Have you ever needed to make a lot of flashcards for a class, but didn’t have the time–or weren’t sure how to make ones that actually help you learn? Maybe you like studying on the go, or you’re trying to squeeze in a quick 10-minute review session between other things. In this project, you will learn how to use ChatGPT (or another AI tool of your choice like Gemini, Copilot, etc.) to generate effective study flashcards quickly and customize them to fit your class and your study style. You will also experiment with different flashcard formats and prompting strategies to evaluate which types of flashcards are the most accurate, useful, and effective for studying. 

Summary

Areas of Science
Difficulty
Method
Time Required
Very Short (≤ 1 day)
Prerequisites

None

Material Availability

Readily available

Cost
Very Low (under $20)
Safety

No issues

Credits
Science Buddies is committed to creating content authored by scientists and educators. Learn more about our process and how we use AI.

Objective

To use ChatGPT (or another LLM) to create and improve study flashcards from class materials and evaluate how different prompts affect their quality, clarity, and usefulness. 

Introduction

Flashcards have been a study staple for decades. A flashcard is a small study prompt–traditionally a physical card,  but often digital today–with a question, term, or cue on one side and the answer or explanation on the other. They work because they force you to perform active recall. Instead of passively rereading notes or highlighting a textbook, flashcards force you to pull an answer from memory. That little bit of mental effort is exactly what helps information stick.

Two small square flashcards. The left card asks, "What is an LLM?" The right card shows the answer: "An LLM (Large Language Model) is a type of AI (Artificial Intelligence) that is trained on lots of texts so it can understand and generate language.Image Credit: Science Buddies
Figure 1. A card with a question on one side and the answer on the other side.

Flashcards also pair naturally with spaced repetition, a study strategy in which you review material multiple times with increasing intervals between reviews. The goal is to practice before you forget–strengthening memory each time you successfully recall the information. Quick review sessions spread across a day (or across several days) create spacing automatically. Also, because flashcards give fast feedback–you either know it or you don’t–they make it easy to spot which topics you struggle with and revisit those more often than the ones you already understand.

Another reason flashcards work so well is that they fit into real life. You can study almost anywhere: on the train, waiting in line, between classes, or during a short break. This kind of microlearning is powerful because it lowers the barrier to getting started. It’s much easier to commit to “just 10 minutes” than to plan a long study session, which can reduce procrastination and make studying feel more manageable.

So why don’t people use flashcards consistently? A big reason is the upfront work. Writing good flashcards takes time–and making effective ones (clear questions, precise answers, and helpful examples) can be tricky.

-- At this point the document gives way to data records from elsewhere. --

import Summits.BirchSwinnertonDyer.BirchSwinnertonDyer.Theorems.ByReductionTypeAtTwoRankOnePerrinRiouElementAtTwo
import HarnessLib

/-!
# Route `ByReductionTypeAtTwo`, crux `RankOneAtTwoBigImageOddLocal` (item stmt-BirchSwinnertonDyer-23715): receptacles GIVEN the
# Perrin-Riou leading-term prediction 55A — the NORM of the Perrin-Riou element and «`[T¹]L♯` is a `2`-adic unit ⟺ `padicLogOrd(P) = 1`»

HONEST FRAMING (cell `bsd-f1-sign2`, planner seat `-an` g51, MEMO-an v2.22 §55 (55.7a), the cell's TURNKEY T-an-63 done in-house).
Everything here is an IMPLICATION from the closed constant `PerrinRiouLeadingTermAtTwo` (55A, `@[conjecture]`, BSD₂-strength, NOT
proved) of `ByReductionTypeAtTwoRankOnePerrinRiouElementAtTwo.lean`; nothing is asserted about `L`-functions unconditionally and
nothing is booked.  CONTENT: on the ODD LOCUS of the crux (`Tam(W)` odd, `[W(ℚ) : ℤP]` odd, the period ratio `ϖ` a `2`-adic unit) and
with the Katz-residue datum `‖v‖₂ = ½` (AN62 52A₀, census 900/900), 55A gives
  `‖B(a)·c₁♯ − A(a)·c₁♭‖₂ = 4·‖q‖₂·‖ℓ‖₂²`                       (`norm_prComb_eq_of_leadingTerm`; = 55B in norm form, DERIVED)
and, because `B(a)·c₁♯ − A(a)·c₁♭ ≡ c₁♯ (mod 2)` (`norm_prComb_sub_le`),
  `c₁♯ = [T¹]L♯ ∈ ℤ₂^×  ⟺  ‖q‖₂·‖ℓ‖₂² = ¼`                      (`sharpUnit_iff_of_leadingTerm`)
  `c₁♯ ∈ ℤ₂^×  ⟺  padicLogOrd W 2 ι P = 1`   when `‖q‖₂ = 1`   (`sharpUnit_iff_padicLogOrd_eq_one_of_leadingTerm`)
— the `T = 0` half of the cell's «`c♯` odd ⟺ `i₂(P) = 0 ∧ Ш[2] = 0`» (MEMO-an 47E) with NO σ-function and NO `2`-adic height:
GIVEN 55A, whether Sprung's `L♯` has a unit linear coefficient is decided by `q = Ш_an` and `log_ω P` alone.  CENSUS (MEMO-an §55.4,
`Cruxes/…/CensusAN57.md`): on the 273 locus classes `4005 ≤ N ≤ 7811` (all `Ш_an = 1`), `c₁♯` is a unit on exactly the 207 with
`padicLogOrd = 1`; 0 exceptions.  Also recorded: `v₂ ℓ = padicLogOrd` (`valuation_prLog_eq`), `‖log₂ 5‖₂ = ¼`, odd casts are units.
References: as in the parent file (Bernardi–Perrin-Riou 1993; Perrin-Riou, Ann. Inst. Fourier 43 (1993); Sprung arXiv:1512.09362
Conj. 4.14; Kobayashi, Invent. math. 191 (2013) Cor. 1.3(ii)); Gouvêa, p-adic Numbers, Prop. 5.7.8.
-/

set_option autoImplicit false

noncomputable section

open scoped Classical MatrixGroups ModularForm

open CongruenceSubgroup PowerSeries WeierstrassCurve Literature.NumberTheory.EllipticCurves
  Literature.NumberTheory.EllipticCurves.ModularForms Literature.NumberTheory.EllipticCurves.Sprung2017
  Literature.NumberTheory.EllipticCurves.Rank1Residual

namespace Summit.BirchSwinnertonDyer.BirchSwinnertonDyer.Theorems.PerrinRiouElementAtTwo

set_option linter.dupNamespace false

/-! ### Receptacles GIVEN 55A (T-an-63 in-house): the norm of the Perrin-Riou element and «`c₁♯` is a unit» -/

-- Odd integers are `2`-adic units: the tree has this as `…GenusExact.TwinSwap.DyadicOrdinary.norm_intCast_padic_eq_one_of_not_two_dvd`
-- and `…DepletionAtTwo.norm_intCast_eq_one_of_odd` (other routes' theorem modules, not imported here); the three uses below inline
-- the two-line argument `Padic.norm_int_le_one` + `Padic.norm_intCast_lt_one_iff`.

/-- `‖log₂ 5‖₂ = ¼` (`v₂ log₂ 5 = 2`). [cite: Gouvea1993PadicNumbers, §5.7 Prop. 5.7.8] -/
theorem norm_padicLog_two_five : ‖padicLog 2 5‖ = 4⁻¹ := by
  have h4 : ‖(4 : ℚ_[2])‖ = 4⁻¹ := by
    have h := Padic.norm_p_pow (p := 2) 2
    have e4 : ((2 : ℕ) : ℚ_[2]) ^ 2 = 4 := by norm_num
    rw [e4] at h
    rw [h]; norm_num
  have hL := norm_padicLog_two_five_add_four_le
  have hlt : ‖padicLog 2 5 + 4‖ < ‖(4 : ℚ_[2])‖ := by rw [h4]; exact lt_of_le_of_lt hL (by norm_num)
  have := Padic.add_eq_max_of_ne (q := padicLog 2 5 + 4) (r := -4) (by rw [norm_neg]; exact hlt.ne)
  rw [show padicLog 2 5 + 4 + -4 = padicLog 2 5 by ring, norm_neg] at this
  rw [this, max_eq_right hlt.le, h4]

/-- THE PR SCALAR ON THE ODD LOCUS: `‖Tam·q/(ϖ·m²·log₂ 5)‖₂ = 4·‖q‖₂` when `Tam(W)` and `m` are odd and `ϖ` is a `2`-adic unit.
[folklore] -/
theorem norm_prScalar_eq (W : WeierstrassCurve ℚ) {q ϖ : ℚ} {m : ℕ} (hT : Odd W.tamagawaProduct)
    (hϖ : ‖(ϖ : ℚ_[2])‖ = 1) (hm : Odd m) : ‖prScalar W q ϖ m‖ = 4 * ‖(q : ℚ_[2])‖ := by
  unfold prScalar
  have hunit : ∀ k : ℤ, ¬ (2 : ℤ) ∣ k → ‖(k : ℚ_[2])‖ = 1 := fun k hk =>
    le_antisymm (Padic.norm_int_le_one (p := 2) k) (not_lt.mp (by rw [Padic.norm_intCast_lt_one_iff]; exact_mod_cast hk))
  have hTn : ‖(W.tamagawaProduct : ℚ_[2])‖ = 1 := by
    have h := hunit (W.tamagawaProduct : ℤ) (by obtain ⟨j, hj⟩ := hT; omega)
    simpa using h
  have hmn : ‖(m : ℚ_[2])‖ = 1 := by
    have h := hunit (m : ℤ) (by obtain ⟨j, hj⟩ := hm; omega)
    simpa using h
  rw [norm_div, norm_mul, norm_mul, norm_mul, norm_pow, hTn, hmn, hϖ,
    norm_padicLog_two_five, one_pow, one_mul, one_mul, one_mul]
  rw [div_eq_iff (by norm_num : (4⁻¹ : ℝ) ≠ 0)]
  ring

/-- **GIVEN 55A, THE NORM OF THE PERRIN-RIOU ELEMENT**: on the odd locus (`Tam(W)`, `[W(ℚ):ℤP]` odd, `ϖ` a `2`-adic unit) and with
the Katz residue datum `‖v‖₂ = ½` (AN62 52A₀), `‖B·c₁♯ − A·c₁♭‖₂ = 4·‖q‖₂·‖ℓ‖₂²` — i.e. 55B in norm form, derived (not assumed).
[folklore] -/
theorem norm_prComb_eq_of_leadingTerm (h : PerrinRiouLeadingTermAtTwo)
    {N : ℕ} [NeZero N] (f : CuspForm (Gamma0 N) 2) (W : WeierstrassCurve ℚ) [W.IsElliptic] [W.IsGloballyMinimal]
    (Lsharp Lflat : IwasawaAlgebra 2) (q ϖ : ℚ) (ι : ℚ →+* ℚ_[2]) (P : (W.baseChange ℚ).toAffine.Point) (u v : ℚ_[2])
    (hss : GoodSS W 2) (hrk : W.analyticRank = 1) (hnf : IsNewformOf W f)
    (hper : (ϖ : ℝ) * W.realPeriodRat = ModularForms.plusPeriod f)
    (hpair : IsSprungPair f 2 (W.frobeniusTrace 2) Lsharp Lflat) (hsha : shaAn W = (q : ℂ)) (hkz : IsKatzColumnAtTwo W u v)
    (hP : ¬ IsOfFinAddOrder P) (hodd : Odd (AddSubgroup.zmultiples P).index)
    (hT : Odd W.tamagawaProduct) (hϖ : ‖(ϖ : ℚ_[2])‖ = 1) (hv : ‖v‖ = 2⁻¹) :
    ‖prComb (W.frobeniusTrace 2) Lsharp Lflat‖ = 4 * ‖(q : ℚ_[2])‖ * ‖prLog W ι P‖ ^ 2 := by
  have e := h f W Lsharp Lflat q ϖ ι P u v hss hrk hnf hper hpair hsha hkz hP hodd.pos
  have ha : Even (W.frobeniusTrace 2) := even_iff_two_dvd.mpr (by exact_mod_cast hss.2)
  have h3 : ‖(3 : ℚ_[2]) - (W.frobeniusTrace 2 : ℚ_[2])‖ = 1 := by
    have hodd3 : ¬ (2 : ℤ) ∣ (3 - W.frobeniusTrace 2) := by
      obtain ⟨k, hk⟩ := ha; omega
    have := le_antisymm (Padic.norm_int_le_one (p := 2) (3 - W.frobeniusTrace 2))
      (not_lt.mp (by rw [Padic.norm_intCast_lt_one_iff]; exact_mod_cast hodd3))
    push_cast at this
    exact this
  have h2 : ‖(2 : ℚ_[2])‖ = 2⁻¹ := by simpa using Padic.norm_p (p := 2)
  rw [e, norm_neg, norm_div, norm_mul, norm_mul, norm_mul, norm_pow, norm_pow, h2, h3,
    norm_prScalar_eq W hT hϖ hodd, hv]
  field_simp

/-- Ultrametric transfer of unit-hood across a difference of norm `≤ ½`. [folklore] -/
theorem norm_eq_one_iff_of_norm_sub_le_half {x y : ℚ_[2]} (hxy : ‖x - y‖ ≤ 2⁻¹) : ‖x‖ = 1 ↔ ‖y‖ = 1 := by
  have key : ∀ {a b : ℚ_[2]}, ‖a - b‖ ≤ 2⁻¹ → ‖b‖ = 1 → ‖a‖ = 1 := by
    intro a b hab hb
    have hlt : ‖a - b‖ < ‖b‖ := by rw [hb]; exact lt_of_le_of_lt hab (by norm_num)
    have := Padic.add_eq_max_of_ne (q := a - b) (r := b) hlt.ne
    rw [sub_add_cancel] at this
    rw [this, max_eq_right hlt.le, hb]
  refine ⟨fun hx => key (by rwa [norm_sub_rev]) hx, fun hy => key hxy hy⟩

/-- **«`c₁♯` IS A UNIT» GIVEN 55A (T-an-63 in-house).**  On the odd locus with `‖v‖₂ = ½`:
`[T¹]L♯ ∈ ℤ₂^× ⟺ ‖q‖₂·‖ℓ‖₂² = ¼` (`PR ≡ c₁♯ (mod 2)` by `norm_prComb_sub_le`, then `norm_prComb_eq_of_leadingTerm`). [folklore] -/
theorem sharpUnit_iff_of_leadingTerm (h : PerrinRiouLeadingTermAtTwo)
    {N : ℕ} [NeZero N] (f : CuspForm (Gamma0 N) 2) (W : WeierstrassCurve ℚ) [W.IsElliptic] [W.IsGloballyMinimal]
    (Lsharp Lflat : IwasawaAlgebra 2) (q ϖ : ℚ) (ι : ℚ →+* ℚ_[2]) (P : (W.baseChange ℚ).toAffine.Point) (u v : ℚ_[2])
    (hss : GoodSS W 2) (hrk : W.analyticRank = 1) (hnf : IsNewformOf W f)
    (hper : (ϖ : ℝ) * W.realPeriodRat = ModularForms.plusPeriod f)
    (hpair : IsSprungPair f 2 (W.frobeniusTrace 2) Lsharp Lflat) (hsha : shaAn W = (q : ℂ)) (hkz : IsKatzColumnAtTwo W u v)
    (hP : ¬ IsOfFinAddOrder P) (hodd : Odd (AddSubgroup.zmultiples P).index)
    (hT : Odd W.tamagawaProduct) (hϖ : ‖(ϖ : ℚ_[2])‖ = 1) (hv : ‖v‖ = 2⁻¹) :
    ‖((coeff 1 Lsharp : ℤ_[2]) : ℚ_[2])‖ = 1 ↔ ‖(q : ℚ_[2])‖ * ‖prLog W ι P‖ ^ 2 = 4⁻¹ := by
  have ha : Even (W.frobeniusTrace 2) := even_iff_two_dvd.mpr (by exact_mod_cast hss.2)
  have hn := norm_prComb_eq_of_leadingTerm h f W Lsharp Lflat q ϖ ι P u v hss hrk hnf hper hpair hsha hkz hP hodd hT hϖ hv
  rw [← norm_eq_one_iff_of_norm_sub_le_half (norm_prComb_sub_le ha Lsharp Lflat), hn]
  constructor
  · intro h1; linarith
  · intro h1; linarith

/-- `v₂ ℓ = padicLogOrd(P)`: the valuation of `ℓ = log_ω(m₀P_ι)/m₀` is the tree's `padicLogOrd W 2 ι P` (when `ℓ ≠ 0`). [folklore] -/
theorem valuation_prLog_eq (W : WeierstrassCurve ℚ) [W.IsElliptic] [W.IsGloballyMinimal] (ι : ℚ →+* ℚ_[2])
    (P : (W.baseChange ℚ).toAffine.Point) (h0 : prLog W ι P ≠ 0) :
    (prLog W ι P).valuation = padicLogOrd W 2 ι P := by
  unfold prLog at *
  set X := (W.baseChange ℚ_[2]).padicLogPoint (formalIndex W 2 • padicPointOf W 2 ι P) with hX
  have hm : ((formalIndex W 2 : ℕ) : ℚ_[2]) ≠ 0 := by
    intro hm; rw [hm, div_zero] at h0; exact h0 rfl
  have hX0 : X ≠ 0 := by
    intro hz; rw [hz, zero_div] at h0; exact h0 rfl
  have hq0 : X / (formalIndex W 2 : ℚ_[2]) ≠ 0 := div_ne_zero hX0 hm
  have hmul : X = X / (formalIndex W 2 : ℚ_[2]) * (formalIndex W 2 : ℚ_[2]) := by field_simp
  have hval := Padic.valuation_mul hq0 hm
  rw [← hmul, Padic.valuation_natCast] at hval
  unfold padicLogOrd
  rw [← hX]
  omega

/-- **«`c₁♯` IS A UNIT ⟺ `padicLogOrd(P) = 1`» GIVEN 55A, on the odd locus with `Ш_an` a `2`-adic unit** (`‖q‖₂ = 1`), `‖v‖₂ = ½`,
`ℓ ≠ 0`: the `T = 0` half of the cell's 47E with NO σ-height (MEMO-an §55.1; census 207/207 locus classes). [folklore] -/
theorem sharpUnit_iff_padicLogOrd_eq_one_of_leadingTerm (h : PerrinRiouLeadingTermAtTwo)
    {N : ℕ} [NeZero N] (f : CuspForm (Gamma0 N) 2) (W : WeierstrassCurve ℚ) [W.IsElliptic] [W.IsGloballyMinimal]
    (Lsharp Lflat : IwasawaAlgebra 2) (q ϖ : ℚ) (ι : ℚ →+* ℚ_[2]) (P : (W.baseChange ℚ).toAffine.Point) (u v : ℚ_[2])
    (hss : GoodSS W 2) (hrk : W.analyticRank = 1) (hnf : IsNewformOf W f)
    (hper : (ϖ : ℝ) * W.realPeriodRat = ModularForms.plusPeriod f)
    (hpair : IsSprungPair f 2 (W.frobeniusTrace 2) Lsharp Lflat) (hsha : shaAn W = (q : ℂ)) (hkz : IsKatzColumnAtTwo W u v)
    (hP : ¬ IsOfFinAddOrder P) (hodd : Odd (AddSubgroup.zmultiples P).index)
    (hT : Odd W.tamagawaProduct) (hϖ : ‖(ϖ : ℚ_[2])‖ = 1) (hv : ‖v‖ = 2⁻¹) (hq : ‖(q : ℚ_[2])‖ = 1)
    (hℓ : prLog W ι P ≠ 0) :
    ‖((coeff 1 Lsharp : ℤ_[2]) : ℚ_[2])‖ = 1 ↔ padicLogOrd W 2 ι P = 1 := by
  rw [sharpUnit_iff_of_leadingTerm h f W Lsharp Lflat q ϖ ι P u v hss hrk hnf hper hpair hsha hkz hP hodd hT hϖ hv, hq, one_mul,
    ← valuation_prLog_eq W ι P hℓ]
  have hnorm : ‖prLog W ι P‖ = (2 : ℝ) ^ (-(prLog W ι P).valuation) := by
    have := Padic.norm_eq_zpow_neg_valuation hℓ
    simpa using this
  constructor
  · intro hsq
    have hhalf : ‖prLog W ι P‖ = 2⁻¹ := by
      have := (pow_left_inj₀ (norm_nonneg _) (by norm_num : (0 : ℝ) ≤ 2⁻¹) two_ne_zero).mp
        (show ‖prLog W ι P‖ ^ 2 = (2⁻¹ : ℝ) ^ 2 by rw [hsq]; norm_num)
      exact this
    rw [hnorm, show (2⁻¹ : ℝ) = 2 ^ (-(1 : ℤ)) by norm_num] at hhalf
    have := zpow_right_injective₀ (by norm_num : (0 : ℝ) < 2) (by norm_num : (2 : ℝ) ≠ 1) hhalf
    omega
  · intro h1
    rw [hnorm, h1]; norm_num

end Summit.BirchSwinnertonDyer.BirchSwinnertonDyer.Theorems.PerrinRiouElementAtTwo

That’s where Artificial Intelligence (AI) can help. AI is a broad term for computer systems that perform tasks that normally require human intelligence, like understanding language or generating text. One major type of AI used today is a large language model (LLM)--a system trained on huge amounts of text to recognize patterns in language and generate human-like responses. ChatGPT is an example of an LLM. It can take your notes, vocabulary lists, textbook sections, lecture transcripts, or review guides and turn them into flashcards in seconds.

In this project, you will experiment with how well ChatGPT (or another LLM) can help you create custom flashcards tailored to your class and learning goals. You will prompt ChatGPT to generate different flashcard styles and then evaluate the cards for accuracy, clarity, difficulty, and usefulness. Based on your results, you will revise your prompts and improve the flashcards through multiple rounds of testing and refinement. By the end, you will have both a personalized set of flashcards and a repeatable process for evaluating and improving AI-generated study tools. 

Terms and Concepts

Questions

Bibliography

To learn more about prompting the LLM:

Materials and Equipment

Experimental Procedure

This project follows the Engineering Design Process. Confirm with your teacher if this is acceptable for your project, and review the steps before you begin.

Setting Up ChatGPT

  1. You will need a ChatGPT account. If you do not have one, make one when prompted. You could also use a different LLM of your choice. 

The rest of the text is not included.